======== INFORMATION PROVIDED

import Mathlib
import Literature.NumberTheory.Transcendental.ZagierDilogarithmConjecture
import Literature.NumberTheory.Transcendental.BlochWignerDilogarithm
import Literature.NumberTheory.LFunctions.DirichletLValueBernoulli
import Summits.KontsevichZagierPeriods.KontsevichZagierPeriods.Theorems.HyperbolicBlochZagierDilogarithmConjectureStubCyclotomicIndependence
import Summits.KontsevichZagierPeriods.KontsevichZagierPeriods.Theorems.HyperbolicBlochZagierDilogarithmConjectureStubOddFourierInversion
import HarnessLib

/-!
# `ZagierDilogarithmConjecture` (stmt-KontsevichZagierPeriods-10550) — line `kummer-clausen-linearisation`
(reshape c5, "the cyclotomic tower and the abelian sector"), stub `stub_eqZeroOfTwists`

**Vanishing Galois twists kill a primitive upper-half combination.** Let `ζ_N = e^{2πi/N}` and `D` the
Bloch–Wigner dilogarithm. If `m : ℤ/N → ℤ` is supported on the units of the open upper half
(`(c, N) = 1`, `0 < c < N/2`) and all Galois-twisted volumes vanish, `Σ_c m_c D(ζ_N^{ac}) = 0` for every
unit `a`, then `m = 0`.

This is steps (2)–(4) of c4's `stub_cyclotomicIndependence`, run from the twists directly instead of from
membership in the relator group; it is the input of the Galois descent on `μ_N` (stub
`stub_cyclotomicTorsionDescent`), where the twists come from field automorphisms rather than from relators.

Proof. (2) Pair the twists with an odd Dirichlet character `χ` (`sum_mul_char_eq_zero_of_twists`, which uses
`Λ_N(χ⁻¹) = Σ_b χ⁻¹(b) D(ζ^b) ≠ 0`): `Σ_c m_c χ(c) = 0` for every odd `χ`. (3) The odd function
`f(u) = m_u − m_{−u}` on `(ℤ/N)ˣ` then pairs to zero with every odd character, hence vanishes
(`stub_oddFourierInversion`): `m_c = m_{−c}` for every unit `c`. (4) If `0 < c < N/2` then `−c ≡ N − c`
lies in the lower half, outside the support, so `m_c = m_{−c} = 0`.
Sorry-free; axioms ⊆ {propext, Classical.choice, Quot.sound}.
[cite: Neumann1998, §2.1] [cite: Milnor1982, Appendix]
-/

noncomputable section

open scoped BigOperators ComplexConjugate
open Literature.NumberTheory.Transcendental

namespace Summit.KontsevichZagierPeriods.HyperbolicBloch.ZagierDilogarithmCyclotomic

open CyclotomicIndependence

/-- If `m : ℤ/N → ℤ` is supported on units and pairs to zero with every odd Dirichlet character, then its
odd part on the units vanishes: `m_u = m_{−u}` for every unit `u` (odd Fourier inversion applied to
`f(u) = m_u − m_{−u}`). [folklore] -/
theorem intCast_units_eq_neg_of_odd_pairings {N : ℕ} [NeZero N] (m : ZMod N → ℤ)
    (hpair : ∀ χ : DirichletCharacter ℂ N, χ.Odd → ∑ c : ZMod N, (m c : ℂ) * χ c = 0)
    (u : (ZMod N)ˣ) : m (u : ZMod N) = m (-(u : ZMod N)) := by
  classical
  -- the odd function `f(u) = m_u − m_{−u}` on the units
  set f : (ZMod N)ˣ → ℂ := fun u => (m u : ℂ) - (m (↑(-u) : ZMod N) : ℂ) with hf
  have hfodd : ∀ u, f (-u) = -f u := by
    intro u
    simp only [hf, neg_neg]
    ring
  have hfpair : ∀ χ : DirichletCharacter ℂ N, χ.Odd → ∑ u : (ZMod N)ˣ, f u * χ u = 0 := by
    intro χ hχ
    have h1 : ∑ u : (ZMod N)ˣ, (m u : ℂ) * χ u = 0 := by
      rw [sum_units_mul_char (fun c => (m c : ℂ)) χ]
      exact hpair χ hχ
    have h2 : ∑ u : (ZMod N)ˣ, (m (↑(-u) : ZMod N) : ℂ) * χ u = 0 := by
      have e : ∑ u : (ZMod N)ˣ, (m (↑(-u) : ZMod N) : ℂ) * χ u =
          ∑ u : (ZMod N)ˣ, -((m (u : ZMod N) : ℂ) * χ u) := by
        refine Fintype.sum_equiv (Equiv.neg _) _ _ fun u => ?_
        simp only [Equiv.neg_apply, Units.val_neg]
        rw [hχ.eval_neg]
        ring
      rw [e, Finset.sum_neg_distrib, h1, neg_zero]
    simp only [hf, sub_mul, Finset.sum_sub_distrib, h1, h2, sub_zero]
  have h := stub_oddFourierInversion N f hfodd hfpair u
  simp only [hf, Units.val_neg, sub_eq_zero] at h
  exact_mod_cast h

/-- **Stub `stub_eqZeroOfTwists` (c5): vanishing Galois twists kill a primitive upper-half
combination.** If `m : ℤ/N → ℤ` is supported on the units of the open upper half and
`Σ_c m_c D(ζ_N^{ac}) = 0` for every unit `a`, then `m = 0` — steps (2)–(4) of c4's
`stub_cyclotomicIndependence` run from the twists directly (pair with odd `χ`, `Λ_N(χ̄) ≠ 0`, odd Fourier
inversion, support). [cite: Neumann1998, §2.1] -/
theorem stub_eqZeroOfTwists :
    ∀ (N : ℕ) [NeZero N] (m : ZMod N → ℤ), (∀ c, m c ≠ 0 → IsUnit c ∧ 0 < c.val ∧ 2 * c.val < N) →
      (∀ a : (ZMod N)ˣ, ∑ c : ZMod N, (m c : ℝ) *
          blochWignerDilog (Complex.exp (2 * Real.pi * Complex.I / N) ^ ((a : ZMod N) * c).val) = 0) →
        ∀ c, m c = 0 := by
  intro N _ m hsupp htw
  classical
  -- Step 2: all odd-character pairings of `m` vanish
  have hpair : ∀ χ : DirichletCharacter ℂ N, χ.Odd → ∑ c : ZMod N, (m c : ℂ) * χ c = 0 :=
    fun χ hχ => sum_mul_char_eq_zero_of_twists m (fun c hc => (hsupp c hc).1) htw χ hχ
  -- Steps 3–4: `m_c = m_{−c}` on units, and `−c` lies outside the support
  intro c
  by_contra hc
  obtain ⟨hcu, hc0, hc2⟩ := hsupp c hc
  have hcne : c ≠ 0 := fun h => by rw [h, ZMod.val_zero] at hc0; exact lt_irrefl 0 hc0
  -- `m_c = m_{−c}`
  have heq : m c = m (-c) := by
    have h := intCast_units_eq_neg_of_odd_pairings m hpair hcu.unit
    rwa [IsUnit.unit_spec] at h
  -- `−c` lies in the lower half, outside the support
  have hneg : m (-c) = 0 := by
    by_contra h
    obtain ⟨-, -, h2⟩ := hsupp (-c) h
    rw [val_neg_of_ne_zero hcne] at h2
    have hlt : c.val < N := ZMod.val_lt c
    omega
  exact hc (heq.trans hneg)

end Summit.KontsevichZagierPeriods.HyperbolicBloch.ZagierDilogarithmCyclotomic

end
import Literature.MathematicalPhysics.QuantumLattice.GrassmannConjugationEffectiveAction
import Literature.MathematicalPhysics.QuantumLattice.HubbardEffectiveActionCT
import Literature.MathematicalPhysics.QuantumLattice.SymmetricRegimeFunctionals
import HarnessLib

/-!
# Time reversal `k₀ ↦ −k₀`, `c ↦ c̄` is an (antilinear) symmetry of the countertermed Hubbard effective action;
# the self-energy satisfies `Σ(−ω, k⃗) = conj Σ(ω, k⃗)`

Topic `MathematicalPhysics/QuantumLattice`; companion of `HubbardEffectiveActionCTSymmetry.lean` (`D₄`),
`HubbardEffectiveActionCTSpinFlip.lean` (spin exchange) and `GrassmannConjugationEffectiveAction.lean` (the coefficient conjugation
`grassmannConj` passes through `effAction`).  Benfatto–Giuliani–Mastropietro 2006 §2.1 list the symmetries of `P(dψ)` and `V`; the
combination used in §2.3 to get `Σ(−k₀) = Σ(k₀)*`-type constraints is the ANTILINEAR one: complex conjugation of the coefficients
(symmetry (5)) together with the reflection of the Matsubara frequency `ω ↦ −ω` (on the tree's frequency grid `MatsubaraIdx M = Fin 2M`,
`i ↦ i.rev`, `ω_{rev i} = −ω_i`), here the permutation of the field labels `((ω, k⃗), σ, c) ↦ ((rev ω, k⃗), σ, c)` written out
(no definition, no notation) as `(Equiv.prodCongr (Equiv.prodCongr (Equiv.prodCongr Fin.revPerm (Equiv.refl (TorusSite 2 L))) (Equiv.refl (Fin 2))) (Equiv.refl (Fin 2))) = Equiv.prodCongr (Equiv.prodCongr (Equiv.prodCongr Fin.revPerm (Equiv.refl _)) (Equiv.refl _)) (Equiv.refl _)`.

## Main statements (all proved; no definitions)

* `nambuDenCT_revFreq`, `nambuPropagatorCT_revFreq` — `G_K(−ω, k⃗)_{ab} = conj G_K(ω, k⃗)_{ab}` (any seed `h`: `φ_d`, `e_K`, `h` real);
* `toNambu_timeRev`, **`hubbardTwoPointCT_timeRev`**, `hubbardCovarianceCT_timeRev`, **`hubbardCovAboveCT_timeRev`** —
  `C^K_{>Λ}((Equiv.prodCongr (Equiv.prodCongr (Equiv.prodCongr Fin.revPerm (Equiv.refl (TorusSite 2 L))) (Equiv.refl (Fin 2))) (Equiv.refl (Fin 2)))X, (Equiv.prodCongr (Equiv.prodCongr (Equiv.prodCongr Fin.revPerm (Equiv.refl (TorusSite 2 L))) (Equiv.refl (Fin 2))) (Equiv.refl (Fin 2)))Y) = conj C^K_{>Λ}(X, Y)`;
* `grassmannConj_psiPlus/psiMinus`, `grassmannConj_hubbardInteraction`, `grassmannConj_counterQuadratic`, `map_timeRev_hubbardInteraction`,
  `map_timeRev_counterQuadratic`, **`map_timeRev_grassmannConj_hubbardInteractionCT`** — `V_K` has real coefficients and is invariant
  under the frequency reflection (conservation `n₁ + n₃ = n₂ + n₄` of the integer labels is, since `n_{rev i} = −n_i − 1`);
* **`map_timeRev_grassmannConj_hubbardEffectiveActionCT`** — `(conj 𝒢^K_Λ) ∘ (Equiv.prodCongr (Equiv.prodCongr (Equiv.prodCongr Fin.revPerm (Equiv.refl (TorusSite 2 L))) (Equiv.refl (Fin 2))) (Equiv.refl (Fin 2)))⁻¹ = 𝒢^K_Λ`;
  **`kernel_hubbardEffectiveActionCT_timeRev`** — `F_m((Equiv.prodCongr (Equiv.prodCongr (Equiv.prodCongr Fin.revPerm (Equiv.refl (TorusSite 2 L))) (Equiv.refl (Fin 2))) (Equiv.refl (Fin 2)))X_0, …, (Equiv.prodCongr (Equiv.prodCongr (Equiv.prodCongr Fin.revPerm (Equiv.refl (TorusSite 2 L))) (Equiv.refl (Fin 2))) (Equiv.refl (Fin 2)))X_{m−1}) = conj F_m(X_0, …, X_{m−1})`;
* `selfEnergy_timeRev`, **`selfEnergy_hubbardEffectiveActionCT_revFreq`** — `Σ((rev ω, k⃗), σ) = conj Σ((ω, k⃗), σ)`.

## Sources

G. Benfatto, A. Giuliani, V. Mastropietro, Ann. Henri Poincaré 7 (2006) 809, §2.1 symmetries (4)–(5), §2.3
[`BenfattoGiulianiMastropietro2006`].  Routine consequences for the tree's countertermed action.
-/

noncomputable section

================

### EXERCISE
Your task for the entries above: copy exactly the span starting with the line with "under the frequency" and going on through the line with "2)))X_0, …, (Equiv.prodCongr", both lines included, and nothing else.

### SOLUTION BELOW
  under the frequency reflection (conservation `n₁ + n₃ = n₂ + n₄` of the integer labels is, since `n_{rev i} = −n_i − 1`);
* **`map_timeRev_grassmannConj_hubbardEffectiveActionCT`** — `(conj 𝒢^K_Λ) ∘ (Equiv.prodCongr (Equiv.prodCongr (Equiv.prodCongr Fin.revPerm (Equiv.refl (TorusSite 2 L))) (Equiv.refl (Fin 2))) (Equiv.refl (Fin 2)))⁻¹ = 𝒢^K_Λ`;
  **`kernel_hubbardEffectiveActionCT_timeRev`** — `F_m((Equiv.prodCongr (Equiv.prodCongr (Equiv.prodCongr Fin.revPerm (Equiv.refl (TorusSite 2 L))) (Equiv.refl (Fin 2))) (Equiv.refl (Fin 2)))X_0, …, (Equiv.prodCongr (Equiv.prodCongr (Equiv.prodCongr Fin.revPerm (Equiv.refl (TorusSite 2 L))) (Equiv.refl (Fin 2))) (Equiv.refl (Fin 2)))X_{m−1}) = conj F_m(X_0, …, X_{m−1})`;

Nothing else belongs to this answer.